== Task goal ==
Could you reproduce every record below exactly as it stands?

[Collected data]
/-- Auxiliary lemma `Small.altDepth_le` (bounded-depth Frege toolkit / Pudlák–Krajíček construction, see the section header). [cite: Krajicek2019, Lemma 11.4.1] -/
theorem Small.altDepth_le {d s : ℕ} {φ : PropForm ℕ} (h : Small d s φ) : φ.altDepth ≤ d + 1 :=
  (altDepthAux_le_succ 0 2 φ).trans (by have := h.1; omega)

/-- Auxiliary lemma `Small.base` (bounded-depth Frege toolkit / Pudlák–Krajíček construction, see the section header). [cite: Krajicek2019, Lemma 11.4.1] -/
theorem Small.base {Q : SPrm} {d s : ℕ} {φ : PropForm ℕ} (h : Small d s φ) (hD : d + 3 ≤ Q.D)
    (hM : s + 2 ≤ Q.M) : Base Q φ ∧ Base Q (neg φ) ∧ Base Q (neg (neg φ)) := by
  have h0 := h.altDepth_le
  have h1 : (neg φ).altDepth ≤ d + 2 := by
    have := altDepthAux_le_succ 1 2 φ
    have h' := h.1
    simp only [altDepth, altDepthAux, show (0:ℕ) ≠ 1 from by decide, if_false]; omega
  have h2 : (neg (neg φ)).altDepth ≤ d + 3 := by
    have := altDepthAux_le_succ 1 2 φ
    have h' := h.1
    simp only [altDepth, altDepthAux, show (0:ℕ) ≠ 1 from by decide, if_false, if_true]; omega
  exact ⟨⟨by omega, by have := h.2; omega⟩, ⟨by omega, by have := h.2; simp [size]; omega⟩,
    ⟨by omega, by have := h.2; simp [size]; omega⟩⟩

/-- Auxiliary lemma `small_compose` (bounded-depth Frege toolkit / Pudlák–Krajíček construction, see the section header). [cite: Krajicek2019, Lemma 11.4.1] -/
theorem small_compose {Atom Old : Rel} {τ : ℕ → ℕ} {V : List ℕ} {x y d sa so : ℕ}
    (ha : ∀ v, ∀ α ∈ Atom x v, Small d sa α) (ho : ∀ v y', ∀ κ ∈ Old v y', Small d so κ) :
    ∀ χ ∈ compose Atom Old τ V x y, Small d (sa + so + 1) χ := by
  intro χ hχ
  obtain ⟨v, _, α, hα, κ, hκ, rfl⟩ := mem_compose.1 hχ
  exact (ha v α hα).conj (ho v _ κ hκ)

/-- Auxiliary lemma `length_flatMap_le` (bounded-depth Frege toolkit / Pudlák–Krajíček construction, see the section header). [cite: Krajicek2019, Lemma 11.4.1] -/
theorem length_flatMap_le {α β : Type*} (l : List α) (f : α → List β) (b : ℕ)
    (hf : ∀ a ∈ l, (f a).length ≤ b) : (l.flatMap f).length ≤ l.length * b := by
  induction l with
  | nil => simp
  | cons a l ih =>
    simp only [List.flatMap_cons, List.length_append, List.length_cons]
    have := hf a (by simp)
    have := ih (fun a' ha' => hf a' (by simp [ha']))
    rw [Nat.succ_mul]; omega

/-- Auxiliary lemma `length_compose_le` (bounded-depth Frege toolkit / Pudlák–Krajíček construction, see the section header). [cite: Krajicek2019, Lemma 11.4.1] -/
theorem length_compose_le {Atom Old : Rel} {τ : ℕ → ℕ} {V : List ℕ} {x y a o : ℕ}
    (ha : ∀ v, (Atom x v).length ≤ a) (ho : ∀ v, (Old v (τ y)).length ≤ o) :
    (compose Atom Old τ V x y).length ≤ V.length * (a * o) := by
  unfold compose
  refine length_flatMap_le V _ (a * o) fun v _ => ?_
  refine (length_flatMap_le (Atom x v) _ o fun α _ => by simp [ho v]).trans ?_
  exact Nat.mul_le_mul_right _ (ha v)

section PhaseA

variable {Q : SPrm} {Γ : List (PropForm ℕ)}

/-- Atoms of the amplification step: pigeon `x < 2^(t+2) h` is sent to `(x / 2h)·h + z` for
`z ∈ F(x mod 2h)`. [cite: Krajicek2019, Lemma 11.4.1] -/
def atomA (K : Rel) (h : ℕ) : Rel :=
  fun x v => if v / h = x / (2 * h) then K (x % (2 * h)) (v % h) else []

/-- The amplified relations `F_t : [2^(t+1) h] → [h]` (Krajíček 2019, Lemma 11.4.1). [cite: Krajicek2019, Lemma 11.4.1] -/
def ampl (K : Rel) (h : ℕ) : ℕ → Rel
  | 0 => K
  | t + 1 => compose (atomA K h) (ampl K h t) id (List.range (2 ^ (t + 1) * h))

/-- Witness bound of `ampl` at level `t`. [cite: Krajicek2019, Lemma 11.4.1] -/
def wA (h cK : ℕ) : ℕ → ℕ
  | 0 => cK
  | t + 1 => (2 ^ (t + 1) * h * cK) * wA h cK t

/-- Auxiliary lemma `length_atomA_le` (bounded-depth Frege toolkit / Pudlák–Krajíček construction, see the section header). [cite: Krajicek2019, Lemma 11.4.1] -/
theorem length_atomA_le {K : Rel} {h cK : ℕ} (hcK : ∀ x y, (K x y).length ≤ cK) (x v : ℕ) :
    (atomA K h x v).length ≤ cK := by
  unfold atomA; split_ifs <;> simp [hcK]

/-- Auxiliary lemma `length_ampl_le` (bounded-depth Frege toolkit / Pudlák–Krajíček construction, see the section header). [cite: Krajicek2019, Lemma 11.4.1] -/
theorem length_ampl_le {K : Rel} {h cK : ℕ} (hcK : ∀ x y, (K x y).length ≤ cK) :
    ∀ t x y, (ampl K h t x y).length ≤ wA h cK t
  | 0, x, y => by simpa [ampl, wA] using hcK x y
  | t + 1, x, y => by
    simp only [ampl, wA]
    refine (length_compose_le (a := cK) (o := wA h cK t) (length_atomA_le hcK x)
      (fun v => length_ampl_le hcK t v _)).trans ?_
    simp [List.length_range]; exact le_of_eq (by ring)

/-- Auxiliary lemma `small_atomA` (bounded-depth Frege toolkit / Pudlák–Krajíček construction, see the section header). [cite: Krajicek2019, Lemma 11.4.1] -/
theorem small_atomA {K : Rel} {h d s₀ : ℕ} (hs : ∀ x y, ∀ κ ∈ K x y, Small d s₀ κ) (x v : ℕ) :
    ∀ α ∈ atomA K h x v, Small d s₀ α := by
  unfold atomA; split_ifs
  · exact hs _ _
  · simp

/-- Auxiliary lemma `small_ampl` (bounded-depth Frege toolkit / Pudlák–Krajíček construction, see the section header). [cite: Krajicek2019, Lemma 11.4.1] -/
theorem small_ampl {K : Rel} {h d s₀ : ℕ} (hs : ∀ x y, ∀ κ ∈ K x y, Small d s₀ κ) :
    ∀ t x y, ∀ χ ∈ ampl K h t x y, Small d ((t + 1) * (s₀ + 1)) χ
  | 0, x, y => fun χ hχ => (hs x y χ hχ).mono (by omega)
  | t + 1, x, y => by
    intro χ hχ
    simp only [ampl] at hχ
    have := small_compose (sa := s₀) (so := (t + 1) * (s₀ + 1)) (small_atomA hs x)
      (fun v y' => small_ampl hs t v y') χ hχ
    exact this.mono (by have := Nat.add_mul (t + 1) 1 (s₀ + 1); omega)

== Problem solution ==
/-- Auxiliary lemma `Small.altDepth_le` (bounded-depth Frege toolkit / Pudlák–Krajíček construction, see the section header). [cite: Krajicek2019, Lemma 11.4.1] -/
theorem Small.altDepth_le {d s : ℕ} {φ : PropForm ℕ} (h : Small d s φ) : φ.altDepth ≤ d + 1 :=
  (altDepthAux_le_succ 0 2 φ).trans (by have := h.1; omega)

/-- Auxiliary lemma `Small.base` (bounded-depth Frege toolkit / Pudlák–Krajíček construction, see the section header). [cite: Krajicek2019, Lemma 11.4.1] -/
theorem Small.base {Q : SPrm} {d s : ℕ} {φ : PropForm ℕ} (h : Small d s φ) (hD : d + 3 ≤ Q.D)
    (hM : s + 2 ≤ Q.M) : Base Q φ ∧ Base Q (neg φ) ∧ Base Q (neg (neg φ)) := by
  have h0 := h.altDepth_le
  have h1 : (neg φ).altDepth ≤ d + 2 := by
    have := altDepthAux_le_succ 1 2 φ
    have h' := h.1
    simp only [altDepth, altDepthAux, show (0:ℕ) ≠ 1 from by decide, if_false]; omega
  have h2 : (neg (neg φ)).altDepth ≤ d + 3 := by
    have := altDepthAux_le_succ 1 2 φ
    have h' := h.1
    simp only [altDepth, altDepthAux, show (0:ℕ) ≠ 1 from by decide, if_false, if_true]; omega
  exact ⟨⟨by omega, by have := h.2; omega⟩, ⟨by omega, by have := h.2; simp [size]; omega⟩,
    ⟨by omega, by have := h.2; simp [size]; omega⟩⟩

/-- Auxiliary lemma `small_compose` (bounded-depth Frege toolkit / Pudlák–Krajíček construction, see the section header). [cite: Krajicek2019, Lemma 11.4.1] -/
theorem small_compose {Atom Old : Rel} {τ : ℕ → ℕ} {V : List ℕ} {x y d sa so : ℕ}
    (ha : ∀ v, ∀ α ∈ Atom x v, Small d sa α) (ho : ∀ v y', ∀ κ ∈ Old v y', Small d so κ) :
    ∀ χ ∈ compose Atom Old τ V x y, Small d (sa + so + 1) χ := by
  intro χ hχ
  obtain ⟨v, _, α, hα, κ, hκ, rfl⟩ := mem_compose.1 hχ
  exact (ha v α hα).conj (ho v _ κ hκ)

/-- Auxiliary lemma `length_flatMap_le` (bounded-depth Frege toolkit / Pudlák–Krajíček construction, see the section header). [cite: Krajicek2019, Lemma 11.4.1] -/
theorem length_flatMap_le {α β : Type*} (l : List α) (f : α → List β) (b : ℕ)
    (hf : ∀ a ∈ l, (f a).length ≤ b) : (l.flatMap f).length ≤ l.length * b := by
  induction l with
  | nil => simp
  | cons a l ih =>
    simp only [List.flatMap_cons, List.length_append, List.length_cons]
    have := hf a (by simp)
    have := ih (fun a' ha' => hf a' (by simp [ha']))
    rw [Nat.succ_mul]; omega

/-- Auxiliary lemma `length_compose_le` (bounded-depth Frege toolkit / Pudlák–Krajíček construction, see the section header). [cite: Krajicek2019, Lemma 11.4.1] -/
theorem length_compose_le {Atom Old : Rel} {τ : ℕ → ℕ} {V : List ℕ} {x y a o : ℕ}
    (ha : ∀ v, (Atom x v).length ≤ a) (ho : ∀ v, (Old v (τ y)).length ≤ o) :
    (compose Atom Old τ V x y).length ≤ V.length * (a * o) := by
  unfold compose
  refine length_flatMap_le V _ (a * o) fun v _ => ?_
  refine (length_flatMap_le (Atom x v) _ o fun α _ => by simp [ho v]).trans ?_
  exact Nat.mul_le_mul_right _ (ha v)

section PhaseA

variable {Q : SPrm} {Γ : List (PropForm ℕ)}

/-- Atoms of the amplification step: pigeon `x < 2^(t+2) h` is sent to `(x / 2h)·h + z` for
`z ∈ F(x mod 2h)`. [cite: Krajicek2019, Lemma 11.4.1] -/
def atomA (K : Rel) (h : ℕ) : Rel :=
  fun x v => if v / h = x / (2 * h) then K (x % (2 * h)) (v % h) else []

/-- The amplified relations `F_t : [2^(t+1) h] → [h]` (Krajíček 2019, Lemma 11.4.1). [cite: Krajicek2019, Lemma 11.4.1] -/
def ampl (K : Rel) (h : ℕ) : ℕ → Rel
  | 0 => K
  | t + 1 => compose (atomA K h) (ampl K h t) id (List.range (2 ^ (t + 1) * h))

/-- Witness bound of `ampl` at level `t`. [cite: Krajicek2019, Lemma 11.4.1] -/
def wA (h cK : ℕ) : ℕ → ℕ
  | 0 => cK
  | t + 1 => (2 ^ (t + 1) * h * cK) * wA h cK t

/-- Auxiliary lemma `length_atomA_le` (bounded-depth Frege toolkit / Pudlák–Krajíček construction, see the section header). [cite: Krajicek2019, Lemma 11.4.1] -/
theorem length_atomA_le {K : Rel} {h cK : ℕ} (hcK : ∀ x y, (K x y).length ≤ cK) (x v : ℕ) :
    (atomA K h x v).length ≤ cK := by
  unfold atomA; split_ifs <;> simp [hcK]

/-- Auxiliary lemma `length_ampl_le` (bounded-depth Frege toolkit / Pudlák–Krajíček construction, see the section header). [cite: Krajicek2019, Lemma 11.4.1] -/
theorem length_ampl_le {K : Rel} {h cK : ℕ} (hcK : ∀ x y, (K x y).length ≤ cK) :
    ∀ t x y, (ampl K h t x y).length ≤ wA h cK t
  | 0, x, y => by simpa [ampl, wA] using hcK x y
  | t + 1, x, y => by
    simp only [ampl, wA]
    refine (length_compose_le (a := cK) (o := wA h cK t) (length_atomA_le hcK x)
      (fun v => length_ampl_le hcK t v _)).trans ?_
    simp [List.length_range]; exact le_of_eq (by ring)

/-- Auxiliary lemma `small_atomA` (bounded-depth Frege toolkit / Pudlák–Krajíček construction, see the section header). [cite: Krajicek2019, Lemma 11.4.1] -/
theorem small_atomA {K : Rel} {h d s₀ : ℕ} (hs : ∀ x y, ∀ κ ∈ K x y, Small d s₀ κ) (x v : ℕ) :
    ∀ α ∈ atomA K h x v, Small d s₀ α := by
  unfold atomA; split_ifs
  · exact hs _ _
  · simp

/-- Auxiliary lemma `small_ampl` (bounded-depth Frege toolkit / Pudlák–Krajíček construction, see the section header). [cite: Krajicek2019, Lemma 11.4.1] -/
theorem small_ampl {K : Rel} {h d s₀ : ℕ} (hs : ∀ x y, ∀ κ ∈ K x y, Small d s₀ κ) :
    ∀ t x y, ∀ χ ∈ ampl K h t x y, Small d ((t + 1) * (s₀ + 1)) χ
  | 0, x, y => fun χ hχ => (hs x y χ hχ).mono (by omega)
  | t + 1, x, y => by
    intro χ hχ
    simp only [ampl] at hχ
    have := small_compose (sa := s₀) (so := (t + 1) * (s₀ + 1)) (small_atomA hs x)
      (fun v y' => small_ampl hs t v y') χ hχ
    exact this.mono (by have := Nat.add_mul (t + 1) 1 (s₀ + 1); omega)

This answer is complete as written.